There is an overview lecture by Thomas Orton, which cites lots of the good stuff
Last week, we saw how certain computational problems like 3SAT exhibit a thresholding behavior, similar to a phase transition in a physical system. In this post, we’ll continue to look at this phenomenon by exploring a heuristic method, belief propagation (and the cavity method), which has been used to make hardness conjectures, and also has thresholding properties. In particular, we’ll start by looking at belief propagation for approximate inference on sparse graphs as a purely computational problem. After doing this, we’ll switch perspectives and see belief propagation motivated in terms of Gibbs free energy minimization for physical systems.

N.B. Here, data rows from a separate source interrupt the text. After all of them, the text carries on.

/-- **Cuneo–Eckmann–Hairer–Rey-Bellet 2018, eq. (3.4) `P^t e^{θH} ≤ e^{C_* t} e^{θH}`, PROVED for
every Markov semigroup of the chain** (interface `LangevinChainSemigroup`): for smooth potentials
with compact energy sublevel sets, `γ, T_L, T_R ≥ 0`, `N ≥ 1` and `0 ≤ θ` with `θT_L, θT_R ≤ 1`,
`∫ e^{θH(y)} P_t(z, dy) ≤ e^{θγ(T_L+T_R)t} e^{θH(z)}` (Lebesgue integral; `C_* = θ∑_b γ_b T_b`).
From the truncated bound by Fatou's lemma. [cite: CuneoEckmannHairerReyBellet2018, §3 eq. (3.4)] -/
theorem lintegral_exp_mul_hamiltonian_le (hU : ContDiff ℝ ∞ P.U) (hV : ContDiff ℝ ∞ P.V)
    (hN : 0 < N) (hγ : 0 ≤ P.γ) (hTL : 0 ≤ T_L) (hTR : 0 ≤ T_R)
    (hprop : ∀ E : ℝ, IsCompact {x : PhaseSpace N | P.hamiltonian N x ≤ E})
    {θ : ℝ} (hθ : 0 ≤ θ) (hL : θ * T_L ≤ 1) (hR : θ * T_R ≤ 1) (t : ℝ≥0) (z : PhaseSpace N) :
    ∫⁻ y, ENNReal.ofReal (Real.exp (θ * P.hamiltonian N y)) ∂(S.kernel t z) ≤
      ENNReal.ofReal (Real.exp (θ * P.γ * (T_L + T_R) * t) *
        Real.exp (θ * P.hamiltonian N z)) := by
  have hHc : Continuous (P.hamiltonian N) := P.continuous_hamiltonian hU.continuous hV.continuous N
  set f : ℕ → PhaseSpace N → ℝ≥0∞ := fun n y =>
    ENNReal.ofReal (expCutoff θ (n + 1) (P.hamiltonian N y)) with hfdef
  have hf_meas : ∀ n, Measurable (f n) := fun n =>
    ENNReal.measurable_ofReal.comp ((continuous_expCutoff _ _).comp hHc).measurable
  have hf_tendsto : ∀ y, Tendsto (fun n => f n y) atTop
      (𝓝 (ENNReal.ofReal (Real.exp (θ * P.hamiltonian N y)))) := fun y =>
    (ENNReal.continuous_ofReal.tendsto _).comp (tendsto_expCutoff_atTop θ _)
  calc ∫⁻ y, ENNReal.ofReal (Real.exp (θ * P.hamiltonian N y)) ∂(S.kernel t z)
      = ∫⁻ y, liminf (fun n => f n y) atTop ∂(S.kernel t z) :=
        lintegral_congr fun y => ((hf_tendsto y).liminf_eq).symm
    _ ≤ liminf (fun n => ∫⁻ y, f n y ∂(S.kernel t z)) atTop := lintegral_liminf_le hf_meas
    _ ≤ ENNReal.ofReal (Real.exp (θ * P.γ * (T_L + T_R) * t) *
          Real.exp (θ * P.hamiltonian N z)) := by
        refine liminf_le_of_frequently_le' (Eventually.of_forall fun n => ?_).frequently
        have hR0 : (0 : ℝ) < n + 1 := by positivity
        have hint : Integrable (fun y => expCutoff θ (n + 1) (P.hamiltonian N y)) (S.kernel t z) :=
          S.integrable_kernel_of_norm_le t z ((continuous_expCutoff _ _).comp hHc) fun y => by
            rw [Real.norm_of_nonneg (expCutoff_pos hθ hR0 _).le]
            exact expCutoff_le_exp_two_mul hθ hR0 _
        simp only [hfdef]
        rw [← ofReal_integral_eq_lintegral_ofReal hint
          (Eventually.of_forall fun y => (expCutoff_pos hθ hR0 _).le)]
        refine ENNReal.ofReal_le_ofReal ?_
        exact (S.integral_expCutoff_hamiltonian_le hU hV hN hγ hTL hTR hprop hθ hL hR hR0 t z).trans
          (mul_le_mul_of_nonneg_left (expCutoff_le_exp hθ hR0 _) (Real.exp_pos _).le)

With these two perspectives in mind, we’ll then try to use belief propagation to do inference on the the stochastic block model. We’ll see some heuristic techniques for determining when BP succeeds and fails in inference, as well as some numerical simulation results of belief propagation for this problem. Lastly, we’ll talk about where this all fits into what is currently known about efficient algorithms and information theoretic barriers for the stochastic block model.

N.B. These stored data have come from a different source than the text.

import Summits.CriticalPhenomena.CardyFormulaZ2.Theses.CardyQContinuation
import Literature.Probability.Percolation.QuadCrossingSquareModel
import Literature.Probability.RandomPlanarGeometry.QuadPresentations
import Summits.CriticalPhenomena.CardyFormulaZ2.Theorems.CardyBoundaryCoulombGasRectilinearSufficesSquareModel

/-!
# An oriented square model of a conformal rectangle
(route CardyQContinuation, serves stmt-CriticalPhenomena-5560, registered stub
`stub_design_squareModel` of the n = 0 bridge of the crux `IsingJetsConformal`)

The n = 0 bridge of the crux sandwiches the FK-Ising crossing probability of a discretised quad
between Chelkak–Smirnov discrete quadrilaterals built on designed rectilinear polygons; the
Chelkak–Smirnov boundary cycle runs counterclockwise, whereas a `ConformalRectangle` carries no
orientation. The design therefore starts from an **oriented square model** of the quad `R`:
a plane homeomorphism `Ψ` mapping the model square `(-1, 1)²` onto `R.carrier`, its bottom and
top sides onto `R.arc 0` and `R.arc 2` and the two other sides onto `R.arc 1 ∪ R.arc 3`, such that

* (orientation, with stability) every conformal rectangle whose boundary loop is uniformly close
  to the transported square loop `(unitSquareQuad.map Ψ).boundary = Ψ ∘ ∂(square)` has index `1`
  on its carrier;
* (Radó + relabelling) along every sequence of conformal rectangles with the quarter marks whose
  boundary loops converge uniformly to the transported square loop, the Cardy cross-ratios of
  arbitrary uniformizing data converge to the modulus of `R`.

Construction. Let `Φ` be the square model of `R` respecting the corners
(`exists_isSquareModel_pt`). If `R.index = 1` on `R`, take `Ψ := Φ`: the quad
`unitSquareQuad.map Φ` has the carrier and the marked points of `R`, hence its index
(`ConformalRectangle.index_eq_index_of_pt_eq`). If `R.index = -1`
(`JordanDomain.index_eq_one_or_eq_neg_one`), take `Ψ := Φ ∘ N` with `N z = -z̄` the reflection
in the imaginary axis, which preserves the square, its bottom and top sides, swaps its right and
left sides and relabels its corners by `(0 1)(2 3)`; then `unitSquareQuad.map Ψ` has index
`-R.index = 1` (`ConformalRectangle.index_eq_neg_index_of_pt_swap`). Stability of the index is
`JordanDomain.exists_forall_index_eq_one`, and the convergence of moduli is
`ConformalRectangle.tendsto_crossRatio_of_carrier_eq` (Radó, `CrossRatioContinuity.lean`, plus
the invariance of the cross-ratio under the Klein relabelling). [folklore]

References: Ch. Pommerenke, *Boundary Behaviour of Conformal Maps* (1992), §2.3 (Radó),
Cor. 2.9 (Schoenflies); D. Chelkak, S. Smirnov, Invent. Math. 189 (2012), §6.
-/

noncomputable section

namespace Summit.CriticalPhenomena.CardyFormulaZ2.Theorems.CardyQContinuation

open Set Filter Metric Topology Complex
open scoped ComplexConjugate
open Literature.Probability.RandomPlanarGeometry Literature.Probability.Percolation

namespace DesignSquareModel

/-! ### The reflection `z ↦ -z̄` and the model square -/

/-- The reflection in the imaginary axis, as the plane homeomorphism
`conjLIE.toHomeomorph.trans (Homeomorph.neg ℂ) : z ↦ -z̄`. [folklore] -/
theorem negConj_apply (z : ℂ) :
    (Complex.conjLIE.toHomeomorph.trans (Homeomorph.neg ℂ)) z = -conj z := rfl

/-- The reflection `z ↦ -z̄` is an involution. [folklore] -/
theorem negConj_negConj (z : ℂ) :
    (Complex.conjLIE.toHomeomorph.trans (Homeomorph.neg ℂ))
      ((Complex.conjLIE.toHomeomorph.trans (Homeomorph.neg ℂ)) z) = z := by
  simp

/-- Images under the reflection `z ↦ -z̄` are preimages. [folklore] -/
theorem image_negConj (s : Set ℂ) :
    (Complex.conjLIE.toHomeomorph.trans (Homeomorph.neg ℂ)) '' s =
      (Complex.conjLIE.toHomeomorph.trans (Homeomorph.neg ℂ)) ⁻¹' s :=
  congrFun (image_eq_preimage_of_inverse negConj_negConj negConj_negConj) s

/-- The reflection `z ↦ -z̄` maps the model square `(-1, 1)²` onto itself. [folklore] -/
theorem image_negConj_carrier :
    (Complex.conjLIE.toHomeomorph.trans (Homeomorph.neg ℂ)) '' unitSquareQuad.carrier =
      unitSquareQuad.carrier := by
  rw [image_negConj]
  ext z
  simp only [mem_preimage, unitSquareQuad_carrier, Complex.mem_reProdIm, negConj_apply, neg_re,
    conj_re, neg_im, conj_im, neg_neg, mem_Ioo]
  constructor <;> rintro ⟨⟨h1, h2⟩, h3⟩ <;> exact ⟨⟨by linarith, by linarith⟩, h3⟩

/-- The reflection `z ↦ -z̄` maps the bottom side of the model square onto itself. [folklore] -/
theorem image_negConj_arc_zero :
    (Complex.conjLIE.toHomeomorph.trans (Homeomorph.neg ℂ)) '' unitSquareQuad.arc 0 =
      unitSquareQuad.arc 0 := by
  rw [image_negConj]
  ext z
  simp only [mem_preimage, SquareModel.mem_arc_zero, negConj_apply, neg_re, conj_re, neg_im,
    conj_im, neg_neg, mem_Icc]
  constructor <;> rintro ⟨h1, h2, h3⟩ <;> exact ⟨h1, by linarith, by linarith⟩

/-- The reflection `z ↦ -z̄` maps the top side of the model square onto itself. [folklore] -/
theorem image_negConj_arc_two :
    (Complex.conjLIE.toHomeomorph.trans (Homeomorph.neg ℂ)) '' unitSquareQuad.arc 2 =
      unitSquareQuad.arc 2 := by
  rw [image_negConj]
  ext z
  simp only [mem_preimage, SquareModel.mem_arc_two, negConj_apply, neg_re, conj_re, neg_im,
    conj_im, neg_neg, mem_Icc]
  constructor <;> rintro ⟨h1, h2, h3⟩ <;> exact ⟨h1, by linarith, by linarith⟩

/-- The reflection `z ↦ -z̄` maps the right side of the model square onto the left side.
[folklore] -/
theorem image_negConj_arc_one :
    (Complex.conjLIE.toHomeomorph.trans (Homeomorph.neg ℂ)) '' unitSquareQuad.arc 1 =
      unitSquareQuad.arc 3 := by
  rw [image_negConj]
  ext z
  simp only [mem_preimage, SquareModel.mem_arc_one, SquareModel.mem_arc_three, negConj_apply,
    neg_re, conj_re, neg_im, conj_im, neg_neg, mem_Icc]
  constructor <;> rintro ⟨h1, h2, h3⟩ <;> exact ⟨by linarith, h2, h3⟩

/-- The reflection `z ↦ -z̄` maps the left side of the model square onto the right side.
[folklore] -/
theorem image_negConj_arc_three :
    (Complex.conjLIE.toHomeomorph.trans (Homeomorph.neg ℂ)) '' unitSquareQuad.arc 3 =
      unitSquareQuad.arc 1 := by
  rw [image_negConj]
  ext z
  simp only [mem_preimage, SquareModel.mem_arc_one, SquareModel.mem_arc_three, negConj_apply,
    neg_re, conj_re, neg_im, conj_im, neg_neg, mem_Icc]
  constructor <;> rintro ⟨h1, h2, h3⟩ <;> exact ⟨by linarith, h2, h3⟩

/-- The reflection `z ↦ -z̄` relabels the corners of the model square by `(0 1)(2 3)`.
[folklore] -/
theorem negConj_pt :
    (Complex.conjLIE.toHomeomorph.trans (Homeomorph.neg ℂ)) (unitSquareQuad.pt 0) =
        unitSquareQuad.pt 1 ∧
      (Complex.conjLIE.toHomeomorph.trans (Homeomorph.neg ℂ)) (unitSquareQuad.pt 1) =
        unitSquareQuad.pt 0 ∧
      (Complex.conjLIE.toHomeomorph.trans (Homeomorph.neg ℂ)) (unitSquareQuad.pt 2) =
        unitSquareQuad.pt 3 ∧
      (Complex.conjLIE.toHomeomorph.trans (Homeomorph.neg ℂ)) (unitSquareQuad.pt 3) =
        unitSquareQuad.pt 2 := by
  obtain ⟨e0, e1, e2, e3⟩ := RectilinearCardy.Negative.rectQuad_pt (x₀ := -1) (x₁ := 1)
    (y₀ := -1) (y₁ := 1) (by norm_num) (by norm_num)
  rw [show unitSquareQuad.pt 0 = ⟨-1, -1⟩ from e0, show unitSquareQuad.pt 1 = ⟨1, -1⟩ from e1,
    show unitSquareQuad.pt 2 = ⟨1, 1⟩ from e2, show unitSquareQuad.pt 3 = ⟨-1, 1⟩ from e3]
  simp only [negConj_apply]
  refine ⟨?_, ?_, ?_, ?_⟩ <;> apply Complex.ext <;> simp

/-! ### The oriented square model -/

/-- **Oriented square model.** Every conformal rectangle `R` admits a plane homeomorphism `Ψ`
mapping the model square onto `R.carrier`, its bottom/top sides onto `R.arc 0`/`R.arc 2` and
its two other sides onto `R.arc 1 ∪ R.arc 3`, such that the transported quad
`unitSquareQuad.map Ψ` has the marked points of `R` (in the same order, or relabelled by
`(0 1)(2 3)`) and index `1` on the carrier. (`Ψ` is the square model `Φ` of
`exists_isSquareModel_pt` if `R.index = 1`, and `Φ ∘ (z ↦ -z̄)` if `R.index = -1`.)
[folklore] -/
theorem exists_oriented (R : ConformalRectangle) :
    ∃ Ψ : ℂ ≃ₜ ℂ, Ψ '' unitSquareQuad.carrier = R.carrier ∧
      Ψ '' unitSquareQuad.arc 0 = R.arc 0 ∧ Ψ '' unitSquareQuad.arc 2 = R.arc 2 ∧
      Ψ '' (unitSquareQuad.arc 1 ∪ unitSquareQuad.arc 3) = R.arc 1 ∪ R.arc 3 ∧
      ((∀ k, (unitSquareQuad.map Ψ).pt k = R.pt k) ∨
        ((unitSquareQuad.map Ψ).pt 0 = R.pt 1 ∧ (unitSquareQuad.map Ψ).pt 1 = R.pt 0 ∧
          (unitSquareQuad.map Ψ).pt 2 = R.pt 3 ∧ (unitSquareQuad.map Ψ).pt 3 = R.pt 2)) ∧
      ∀ z ∈ R.carrier, (unitSquareQuad.map Ψ).index z = 1 := by
  obtain ⟨Φ, hΦ, hpt⟩ := exists_isSquareModel_pt R
  obtain ⟨z₀, hz₀⟩ := R.nonempty
  have hzf : ∀ z ∈ R.carrier, z ∉ frontier R.carrier := fun z hz h =>
    Set.disjoint_left.1 R.disjoint_carrier_frontier hz h
  rcases R.index_eq_one_or_eq_neg_one hz₀ with h1 | h1
  · have hpt' : ∀ k, (unitSquareQuad.map Φ).pt k = R.pt k := fun k => by
      rw [MarkedDomain.pt_map, hpt]
    refine ⟨Φ, hΦ.image_carrier, hΦ.image_arc 0, hΦ.image_arc 2,
      by rw [image_union, hΦ.image_arc, hΦ.image_arc], Or.inl hpt', fun z hz => ?_⟩
    rw [ConformalRectangle.index_eq_index_of_pt_eq R (unitSquareQuad.map Φ) hΦ.image_carrier
      hpt' (hzf z hz), R.index_eq_of_mem_carrier hz hz₀, h1]
  · set N : ℂ ≃ₜ ℂ := Complex.conjLIE.toHomeomorph.trans (Homeomorph.neg ℂ)
    obtain ⟨n0, n1, n2, n3⟩ := negConj_pt
    have himg : ∀ s : Set ℂ, (N.trans Φ) '' s = Φ '' (N '' s) := fun s => by
      rw [image_image]; rfl
    have hc : (N.trans Φ) '' unitSquareQuad.carrier = R.carrier := by
      rw [himg, image_negConj_carrier, hΦ.image_carrier]
    have q0 : (unitSquareQuad.map (N.trans Φ)).pt 0 = R.pt 1 := by
      rw [MarkedDomain.pt_map, Homeomorph.trans_apply, n0, hpt]
    have q1 : (unitSquareQuad.map (N.trans Φ)).pt 1 = R.pt 0 := by
      rw [MarkedDomain.pt_map, Homeomorph.trans_apply, n1, hpt]
    have q2 : (unitSquareQuad.map (N.trans Φ)).pt 2 = R.pt 3 := by
      rw [MarkedDomain.pt_map, Homeomorph.trans_apply, n2, hpt]
    have q3 : (unitSquareQuad.map (N.trans Φ)).pt 3 = R.pt 2 := by
      rw [MarkedDomain.pt_map, Homeomorph.trans_apply, n3, hpt]
    refine ⟨N.trans Φ, hc, ?_, ?_, ?_, Or.inr ⟨q0, q1, q2, q3⟩, fun z hz => ?_⟩
    · rw [himg, image_negConj_arc_zero, hΦ.image_arc]
    · rw [himg, image_negConj_arc_two, hΦ.image_arc]
    · rw [himg, image_union, image_negConj_arc_one, image_negConj_arc_three, image_union,
        hΦ.image_arc, hΦ.image_arc, union_comm]
    · rw [ConformalRectangle.index_eq_neg_index_of_pt_swap R (unitSquareQuad.map (N.trans Φ)) hc
        q0 q1 q2 q3 (hzf z hz), R.index_eq_of_mem_carrier hz hz₀, h1]
      norm_num

end DesignSquareModel

open DesignSquareModel in
/-- **Registered stub `stub_design_squareModel`** of the n = 0 bridge of the crux
`IsingJetsConformal` (stmt-CriticalPhenomena-5560): every conformal rectangle `R` has an
oriented square model `Ψ : ℂ ≃ₜ ℂ` — (a) `Ψ` maps the model square onto `R.carrier`, its
bottom/top sides onto `R.arc 0`/`R.arc 2` and the two other sides onto `R.arc 1 ∪ R.arc 3`;
(b) every conformal rectangle whose boundary loop is uniformly `ε`-close to the transported
square loop has index `1` on its carrier; (c) along every sequence of conformal rectangles with
the quarter marks whose boundary loops converge uniformly to the transported square loop, the
cross-ratios of arbitrary uniformizing data converge to the modulus of `R` (Radó). [folklore] -/
theorem stub_design_squareModel :
    (∀ R : Literature.Probability.RandomPlanarGeometry.ConformalRectangle, ∃ Ψ : ℂ ≃ₜ ℂ, Ψ '' Literature.Probability.Percolation.unitSquareQuad.carrier = R.carrier ∧ Ψ '' Literature.Probability.Percolation.unitSquareQuad.arc 0 = R.arc 0 ∧ Ψ '' Literature.Probability.Percolation.unitSquareQuad.arc 2 = R.arc 2 ∧ Ψ '' (Literature.Probability.Percolation.unitSquareQuad.arc 1 ∪ Literature.Probability.Percolation.unitSquareQuad.arc 3) = R.arc 1 ∪ R.arc 3 ∧ (∃ ε : ℝ, 0 < ε ∧ ∀ P : Literature.Probability.RandomPlanarGeometry.ConformalRectangle, (∀ s : ℝ, dist (P.boundary s) ((Literature.Probability.Percolation.unitSquareQuad.map Ψ).boundary s) ≤ ε) → ∀ z ∈ P.carrier, P.toJordanDomain.index z = 1) ∧ (∀ Q : ℕ → Literature.Probability.RandomPlanarGeometry.ConformalRectangle, TendstoUniformly (fun m ↦ (Q m).boundary) (Literature.Probability.Percolation.unitSquareQuad.map Ψ).boundary Filter.atTop → (∀ m i, (Q m).mark i = Literature.Probability.Percolation.quarterMarks i) → ∀ (ψ : ∀ m, Literature.Probability.RandomPlanarGeometry.ConformalEquiv UpperHalfPlane.upperHalfPlaneSet (Q m).carrier) (y : ℕ → Fin 4 → ℝ), (∀ m, (Q m).IsUniformizing (ψ m) (y m)) → ∀ (φ : Literature.Probability.RandomPlanarGeometry.ConformalEquiv UpperHalfPlane.upperHalfPlaneSet R.carrier) (x : Fin 4 → ℝ), R.IsUniformizing φ x → Filter.Tendsto (fun m ↦ Literature.Probability.RandomPlanarGeometry.crossRatio (y m)) Filter.atTop (nhds (Literature.Probability.RandomPlanarGeometry.crossRatio x)))) := by
  intro R
  obtain ⟨Ψ, hc, h0, h2, h13, hpt, hidx⟩ := exists_oriented R
  obtain ⟨z₀, hz₀⟩ := R.nonempty
  have hz₀' : z₀ ∈ (unitSquareQuad.map Ψ).carrier := by rw [MarkedDomain.carrier_map, hc]; exact hz₀
  obtain ⟨ε, hε, hstab⟩ :=
    (unitSquareQuad.map Ψ).exists_forall_index_eq_one hz₀' (hidx z₀ hz₀)
  exact ⟨Ψ, hc, h0, h2, h13, ⟨ε, hε, fun P hP => hstab P.toJordanDomain hP⟩,
    fun Q hJ hm ψ y hψ φ x hφ =>
      ConformalRectangle.tendsto_crossRatio_of_carrier_eq R (unitSquareQuad.map Ψ) hc hpt hJ hm
        ψ y hψ φ x hφ⟩

end Summit.CriticalPhenomena.CardyFormulaZ2.Theorems.CardyQContinuation

end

See Igor Carron’s “phase diagram” list, and stuff like this Weng et al “Overcoming The Limitations of Phase Transition by Higher Order Analysis of Regularization Techniques” (WeMZ16) or possibly OyTr15. Likely there are connections to Erdős-Renyi giant components and other complex network things in probabilisitic graph learning. Read Barb15, PLRS16, WeMZ16.
Replicator equations and evolutionary processes
See also evolution, game theory.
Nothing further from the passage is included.